In seiner Festansprache ließ ATS-Präsident David P. Bokesch die Geschichte seiner Organisation Revue passieren. Die Siebenbürger Sachsen wanderten in drei „Wellen“ nach Amerika ein (1886-1914, 1922-1930 und 1949-1955). Ein erster siebenbürgischer Verein wurde 1891 in Salem, Ohio, gegründet, vier Vereine schlossen sich am 2. Juli 1902 in Erie, Pennsylvania, zum „Siebenbürger Bund“ zusammen, der schon einen Monat später in „Centralverband der Siebenbürger Sachsen“ umbenannt wurde. Der englische Name „Alliance of Transylvanian Saxons“ wurde auf der 62. Jahresversammlung 1965 geprägt. 1931 wurde als Nachwuchsorganisation die „Transylvanian Saxon Junior Association“ gegründet, die vielen jungen Leuten den Zugang zur ATS erschloss. Zurzeit zählt die ATS 8 500 Mitglieder. Bokesch erklärte abschließend: „So lange wir gemeinsam arbeiten und beten, bleiben wir loyale amerikanische Bürger, die stolz auf ihre siebenbürgische Herkunft und ihre Organisation sind, die für unsere Kinder, Enkel und Urenkel aufgebaut wurde.“

Infolge politischer Entwicklungen stehe die Gemeinschaft der Siebenbürger Sachsen sowohl in Europa als auch in Nordamerika am Anfang des dritten Jahrtausend vor einer ganz neuen Situation, betonte Volker E. Dürr, Bundesvorsitzender der Landsmannschaft der Siebenbürger Sachsen in Deutschland, in seinem Grußwort. „In allen Ländern, wo sie heute als Gemeinschaft leben, sind die Siebenbürger Sachsen kulturell akzeptiert und wegen ihrer Gemeinschaftstreue geschätzt.“ Die neue Lage sollte daher nicht als Verlust und Ende unserer Identität, sondern als Herausforderung gesehen werden, „mit unserer reichen und wertvollen siebenbürgisch-sächsischen Kultur auch in den größeren Dimensionen der Gegenwart und der Zukunft zu leben und zu wirken, in Europa, in Kanada, in den Vereinigten Staaten von Amerika, wo immer wir leben.“

Dürr überreichte Bokesch die Carl-Wolff-Medaille für seine Verdienste um die Belange der Siebenbürger Sachsen in den USA. „Als erfolgreicher National President der Alliance of Transylvanian Saxons hat David Bokesch vor allem die wirtschaftliche Basis gesichert, die die Pflege siebenbürgisch-sächsischen Kulturgutes in Amerika ermöglicht. Zudem hat er Wege aufgezeigt, Unterstützung nach Siebenbürgen möglich werden zu lassen“, heißt es in der Verleihungsurkunde.
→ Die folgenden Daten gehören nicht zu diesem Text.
import Summits.AtomisticToContinuum.Crystallization.Theorems.FrustratedLawDichotomyStrainedPatchHomValueT2SoundP
import Summits.AtomisticToContinuum.Crystallization.Theorems.FrustratedLawDichotomyStrainedPatchHomValueT2SoundO
import Summits.AtomisticToContinuum.Crystallization.Theorems.FrustratedLawDichotomyStrainedPatchHomValueT2SoundG

/-!
# (I1) part Q — PER-LABEL BOOKKEEPING for the joint value leaf (roadmap for `valueLeafT2J_sound`, step 3b): the record guard gives a POSITIVE radius
# enclosure (`mkDRec_coefL`, `coefL_lo_pos`, `mem_labelQ`, `norm_pos_of_mkDRec`), the value-hull deviation bound of `accLabel`
# (`abs_sub_le_of_mem_mem`: `H ∈ I`, `h ∈ J` ⟹ `|H − h|·SC ≤ max |I.hi − J.lo| |J.hi − I.lo|`), the SYMMETRY of the real third derivative `T_klm` of
# `…SoundN/…SoundP`, and ★★ the SORTED CUBIC BOUND: `|Σ_{k,l,m<top} T_klm δ_kδ_lδ_m| ≤ Σ_{a≤b≤m<top} μ(a,b,m)·(absHi (thirdOf R a b m)/SC)·|δ_a||δ_b||δ_m|`
# whenever every `T_abm ∈ thirdOf R a b m` (`…SoundO.sum_triple_regroup`)
# (27623 `(H) HomFloor`, hcp half; decomp-a2c hand-1 g49; critic row 1674 (B) (I1) docket).

No definitions; 0 sorry; standard axioms; no instances / notation / `#eval`.  `--supports stmt-AtomisticToContinuum-27623`.
-/

noncomputable section

namespace Summit.AtomisticToContinuum.Crystallization.Theorems.FrustratedLawDichotomyStrainedPatchHomValueT2Kit

open scoped BigOperators RealInnerProductSpace
open Finset
open Literature.Analysis.ValidatedNumerics.Numerics
open Summit.AtomisticToContinuum.Crystallization.Theorems.ChargedEnergyGapNegative (E3)
open Summit.AtomisticToContinuum.Crystallization.Theorems.FrustratedLawDichotomyStrainedPatchHomEntryGramHcp (dot3 mem_dot3)

/-! ## §1. The record guard: classed coefficients and a positive radius enclosure -/

/-- `mkDRec top E qI = some R` ⟹ the record's coefficients are `coefL` of the squared-radius enclosure of the tabulated point. [formal bookkeeping] -/
theorem mkDRec_coefL {top : ℕ} {E : Fin 3 × Fin 3 → FI} {qI : Fin 3 → FI} {R : DRec} (h : mkDRec top E qI = some R) :
    coefL (dot3 (tab3 (yOf E (tab3 qI))) (tab3 (yOf E (tab3 qI)))) = some R.co := by
  unfold mkDRec at h
  extract_lets qt y at h
  split at h
  · exact absurd h (by simp)
  rename_i dy gd ze nu gz xo co hco
  extract_lets pt rt at h
  simp only [Option.some.injEq] at h
  subst h
  exact hco

/-- `coefL Q = some co` ⟹ `0 < Q.lo`. [formal bookkeeping] -/
theorem coefL_lo_pos {Q : FI} {co : CoefL} (h : coefL Q = some co) : 0 < Q.lo := by
  unfold coefL at h
  split at h
  · cases h
  · by_contra hle
    rw [if_pos (not_lt.1 hle)] at h
    cases h

/-- ★ The squared radius `‖Vq‖²` lies in the record's squared-radius enclosure (entries of `V` in `E`, components of `q` in `qI`). [folklore chaining] -/
theorem mem_labelQ (V : E3 →L[ℝ] E3) (q : E3) {E : Fin 3 × Fin 3 → FI} {qI : Fin 3 → FI}
    (hE : ∀ ab : Fin 3 × Fin 3, FI.mem ((V (EuclideanSpace.single ab.2 (1 : ℝ))) ab.1) (E ab)) (hq : ∀ c, FI.mem (q c) (qI c)) :
    FI.mem (‖V q‖ ^ 2) (dot3 (tab3 (yOf E (tab3 qI))) (tab3 (yOf E (tab3 qI)))) := by
  have hC : ∀ a, FI.mem ((V q) a) (tab3 (yOf E (tab3 qI)) a) := fun a => by
    rw [tab3_apply]; exact mem_yOf V q hE (fun l => by rw [tab3_apply]; exact hq l) a
  have := mem_dot3 hC hC
  rwa [real_inner_self_eq_norm_sq] at this

/-- ★ **A RECORDED LABEL HAS POSITIVE RADIUS**: `mkDRec top E qI = some R` and the memberships ⟹ `0 < ‖Vq‖`. [folklore chaining] -/
theorem norm_pos_of_mkDRec {top : ℕ} {E : Fin 3 × Fin 3 → FI} {qI : Fin 3 → FI} {R : DRec} (h : mkDRec top E qI = some R)
    (V : E3 →L[ℝ] E3) (q : E3) (hE : ∀ ab : Fin 3 × Fin 3, FI.mem ((V (EuclideanSpace.single ab.2 (1 : ℝ))) ab.1) (E ab))
    (hq : ∀ c, FI.mem (q c) (qI c)) : 0 < ‖V q‖ := by
  have hlo := coefL_lo_pos (mkDRec_coefL h)
  have hm := mem_labelQ V q hE hq
  have h1 : (0 : ℝ) < ‖V q‖ ^ 2 * SC := lt_of_lt_of_le (by exact_mod_cast hlo) hm.1
  have h2 : 0 < ‖V q‖ ^ 2 := pos_of_mul_pos_left h1 SC_pos.le
  exact lt_of_le_of_ne (norm_nonneg _) fun h0 => by rw [← h0] at h2; simp at h2

/-! ## §2. The value-hull deviation bound -/

/-- ★ `H ∈ I`, `h ∈ J` ⟹ `|H − h| ≤ max |I.hi − J.lo| |J.hi − I.lo| / SC` — the per-entry radius charged by `accLabel`'s value-hull branch. [arithmetic] -/
theorem abs_sub_le_of_mem_mem {H h : ℝ} {I J : FI} (hH : FI.mem H I) (hh : FI.mem h J) :
    |H - h| ≤ ((max |I.hi - J.lo| |J.hi - I.lo| : ℤ) : ℝ) / SC := by
  have hS := SC_pos
  obtain ⟨h1, h2⟩ := hH
  obtain ⟨h3, h4⟩ := hh
  rw [le_div_iff₀ hS, ← abs_of_pos hS, ← abs_mul, abs_le]
  push_cast
  constructor
  · have : ((J.hi : ℝ) - I.lo) ≤ max |(I.hi : ℝ) - J.lo| |(J.hi : ℝ) - I.lo| := (le_abs_self _).trans (le_max_right _ _)
    nlinarith
  · have : ((I.hi : ℝ) - J.lo) ≤ max |(I.hi : ℝ) - J.lo| |(J.hi : ℝ) - I.lo| := (le_abs_self _).trans (le_max_left _ _)
    nlinarith

/-- `|H − h| ≤ M` ⟹ `h·(ab) − M·(|a||b|) ≤ H·(ab)`. [arithmetic] -/
theorem mul_ge_of_abs_sub_le {H h M a b : ℝ} (hM : |H - h| ≤ M) : h * (a * b) - M * (|a| * |b|) ≤ H * (a * b) := by
  have h1 : |(H - h) * (a * b)| ≤ M * (|a| * |b|) := by
    rw [abs_mul, abs_mul]; exact mul_le_mul_of_nonneg_right hM (by positivity)
  have h2 := neg_abs_le ((H - h) * (a * b))
  nlinarith

/-! ## §3. Symmetry of the real third derivative -/

/-- `ω_klm = ω_lkm` (written out). [arithmetic] -/
theorem omega_symm12 (V : E3 →L[ℝ] E3) (q : E3) (k l m : ℕ) :
    (∑ cc : Fin 3, (dyR V q l cc * ddyR m k cc + dyR V q k cc * ddyR m l cc + dyR V q m cc * ddyR k l cc)) =
      ∑ cc : Fin 3, (dyR V q k cc * ddyR m l cc + dyR V q l cc * ddyR m k cc + dyR V q m cc * ddyR l k cc) :=
  Finset.sum_congr rfl fun cc _ => by rw [ddyR_symm l k cc]; ring

/-- `ω_klm = ω_kml` (written out). [arithmetic] -/
theorem omega_symm23 (V : E3 →L[ℝ] E3) (q : E3) (k l m : ℕ) :
    (∑ cc : Fin 3, (dyR V q l cc * ddyR m k cc + dyR V q k cc * ddyR m l cc + dyR V q m cc * ddyR k l cc)) =
      ∑ cc : Fin 3, (dyR V q m cc * ddyR l k cc + dyR V q k cc * ddyR l m cc + dyR V q l cc * ddyR k m cc) :=
  Finset.sum_congr rfl fun cc _ => by rw [ddyR_symm m k cc, ddyR_symm m l cc, ddyR_symm k l cc]; ring

/-- ★ The real third derivative `T_klm` (the expression of `…SoundN.mem_thirdOf` / `…SoundP.hasDerivAt_hessEntry_label`) is symmetric in `k, l`. [arithmetic] -/
theorem thirdR_symm12 (V : E3 →L[ℝ] E3) (q : E3) (a₁ A B : ℝ) (k l m : ℕ) :
    zetaN V q m * (a₁ * (zetaN V q k * zetaN V q l) + A * nuR V q k l) + A * nuR V q k m * zetaN V q l + A * nuR V q l m * zetaN V q k +
        B * (∑ cc : Fin 3, (dyR V q l cc * ddyR m k cc + dyR V q k cc * ddyR m l cc + dyR V q m cc * ddyR k l cc)) =
      zetaN V q m * (a₁ * (zetaN V q l * zetaN V q k) + A * nuR V q l k) + A * nuR V q l m * zetaN V q k + A * nuR V q k m * zetaN V q l +
        B * (∑ cc : Fin 3, (dyR V q k cc * ddyR m l cc + dyR V q l cc * ddyR m k cc + dyR V q m cc * ddyR l k cc)) := by
  rw [omega_symm12, nuR_symm V q l k]; ring

/-- ★ `T_klm` is symmetric in `l, m`. [arithmetic] -/
theorem thirdR_symm23 (V : E3 →L[ℝ] E3) (q : E3) (a₁ A B : ℝ) (k l m : ℕ) :
    zetaN V q m * (a₁ * (zetaN V q k * zetaN V q l) + A * nuR V q k l) + A * nuR V q k m * zetaN V q l + A * nuR V q l m * zetaN V q k +
        B * (∑ cc : Fin 3, (dyR V q l cc * ddyR m k cc + dyR V q k cc * ddyR m l cc + dyR V q m cc * ddyR k l cc)) =
      zetaN V q l * (a₁ * (zetaN V q k * zetaN V q m) + A * nuR V q k m) + A * nuR V q k l * zetaN V q m + A * nuR V q m l * zetaN V q k +
        B * (∑ cc : Fin 3, (dyR V q m cc * ddyR l k cc + dyR V q k cc * ddyR l m cc + dyR V q l cc * ddyR k m cc)) := by
  rw [omega_symm23, nuR_symm V q m l]; ring

/-! ## §4. ★★ The sorted cubic bound -/

/-- Sums supported below `top`: a factor vanishing on `[top, 9)` truncates a `range 9` sum. [formal bookkeeping] -/
theorem sum_range9_eq_sum_range {top : ℕ} (htop : top ≤ 9) {δ : ℕ → ℝ} (hδ : ∀ k, top ≤ k → k < 9 → δ k = 0) (f : ℕ → ℝ) :
    ∑ k ∈ range 9, f k * δ k = ∑ k ∈ range top, f k * δ k := by
  symm
  refine Finset.sum_subset (Finset.range_subset_range.2 htop) fun k hk hk' => ?_
  rw [hδ k (by simpa using hk') (Finset.mem_range.1 hk), mul_zero]

/-- ★★★ **SORTED CUBIC BOUND.**  If the symmetric real tensor `T` has every entry `T a b m` (`a, b, m < top ≤ 9`) inside `thirdOf R a b m`, then
`|Σ_{k,l,m<top} T_klm δ_k δ_l δ_m| ≤ Σ_{a,b,m<top} [a ≤ b ≤ m]·μ(a,b,m)·(absHi (thirdOf R a b m)/SC)·(|δ_a||δ_b||δ_m|)` — the shape of `accLabel`'s
Lipschitz loop (`μ = wSym wJ`, `…SoundO.wSym_wJ_eq`). [folklore chaining: `sum_triple_regroup` + `FI.abs_le_absHi`] -/
theorem cubic_le_sorted {top : ℕ} (R : DRec) (T : ℕ → ℕ → ℕ → ℝ) (h12 : ∀ k l m, T k l m = T l k m) (h23 : ∀ k l m, T k l m = T k m l)
    (hT : ∀ a b m, a < top → b < top → m < top → FI.mem (T a b m) (thirdOf R a b m)) (δ : ℕ → ℝ) :
    |∑ k ∈ range top, ∑ l ∈ range top, ∑ m ∈ range top, T k l m * (δ k * δ l * δ m)| ≤
      ∑ a ∈ range top, ∑ b ∈ range top, ∑ m ∈ range top,
        (if a ≤ b ∧ b ≤ m then (if a = b then (if b = m then (1 : ℝ) else 3) else (if b = m then 3 else 6)) *
          ((((thirdOf R a b m).absHi : ℤ) : ℝ) / SC * (|δ a| * |δ b| * |δ m|)) else 0) := by
  have hS := SC_pos
  -- regroup the ordered sum (the summand `T·δδδ` is symmetric)
  have hG12 : ∀ k l m, T k l m * (δ k * δ l * δ m) = T l k m * (δ l * δ k * δ m) := fun k l m => by rw [h12]; ring
  have hG23 : ∀ k l m, T k l m * (δ k * δ l * δ m) = T k m l * (δ k * δ m * δ l) := fun k l m => by rw [h23]; ring
  rw [sum_triple_regroup (fun k l m => T k l m * (δ k * δ l * δ m)) hG12 hG23 top]
  refine (Finset.abs_sum_le_sum_abs _ _).trans (Finset.sum_le_sum fun a ha => ?_)
  refine (Finset.abs_sum_le_sum_abs _ _).trans (Finset.sum_le_sum fun b hb => ?_)
  refine (Finset.abs_sum_le_sum_abs _ _).trans (Finset.sum_le_sum fun m hm => ?_)
  have ha' := Finset.mem_range.1 ha
  have hb' := Finset.mem_range.1 hb
  have hm' := Finset.mem_range.1 hm
  split_ifs with hsort h1 h2 h3
  all_goals try (simp only [abs_zero]; exact le_rfl)
  all_goals
    have habs : |T a b m| ≤ (((thirdOf R a b m).absHi : ℤ) : ℝ) / SC := by
      rw [le_div_iff₀ hS]; exact FI.abs_le_absHi (hT a b m ha' hb' hm')
    rw [abs_mul, abs_mul, abs_mul, abs_mul]
    have hδ : 0 ≤ |δ a| * |δ b| * |δ m| := by positivity
    nlinarith [abs_nonneg (T a b m)]

end Summit.AtomisticToContinuum.Crystallization.Theorems.FrustratedLawDichotomyStrainedPatchHomValueT2Kit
Es sei bemerkenswert, wie es den amerikanischen Landsleute gelungen sei, vorrangig ihr landsmannschaftliches kulturelles Leben zu organisieren, zu finanzieren und erfolgreich zu begleiten, erklärte Dürr gegenüber dieser Zeitung. Davon könnten die Landsmannschaften, ob in Kanada, Österreich oder Deutschland, oder das Forum in Rumänien nur lernen. „Auch wir in Deutschland haben allen Grund zu erkennen, dass es zunächst darum geht, eigene Strukturen zu schaffen, sie trag- und handlungsfähig zu machen und erst danach, aus dieser Kraft der Selbstverankerung in der neuen Welt heraus, auch anderen zu helfen. Die Siebenbürger Sachsen in Deutschland laufen zurzeit Gefahr sich mit Projekten zu befassen, die weit über ihre Kräfte hinausgehen und ihr Standbein in der Bundesrepublik Deutschland gefährden“, betonte Dürr im Gespräch mit dieser Zeitung.
Spitzenvertreter aus fünf Mitgliedsländern erörterten in Cleveland, Ohio, Fragen der weltweiten Zusammenarbeit der Siebenbürger Sachsen, von links nach rechts: John Werner, David P. Bokesch, Inge Kimmel, Paul Jürgen Porr, Käthe Paulini und Volker Dürr.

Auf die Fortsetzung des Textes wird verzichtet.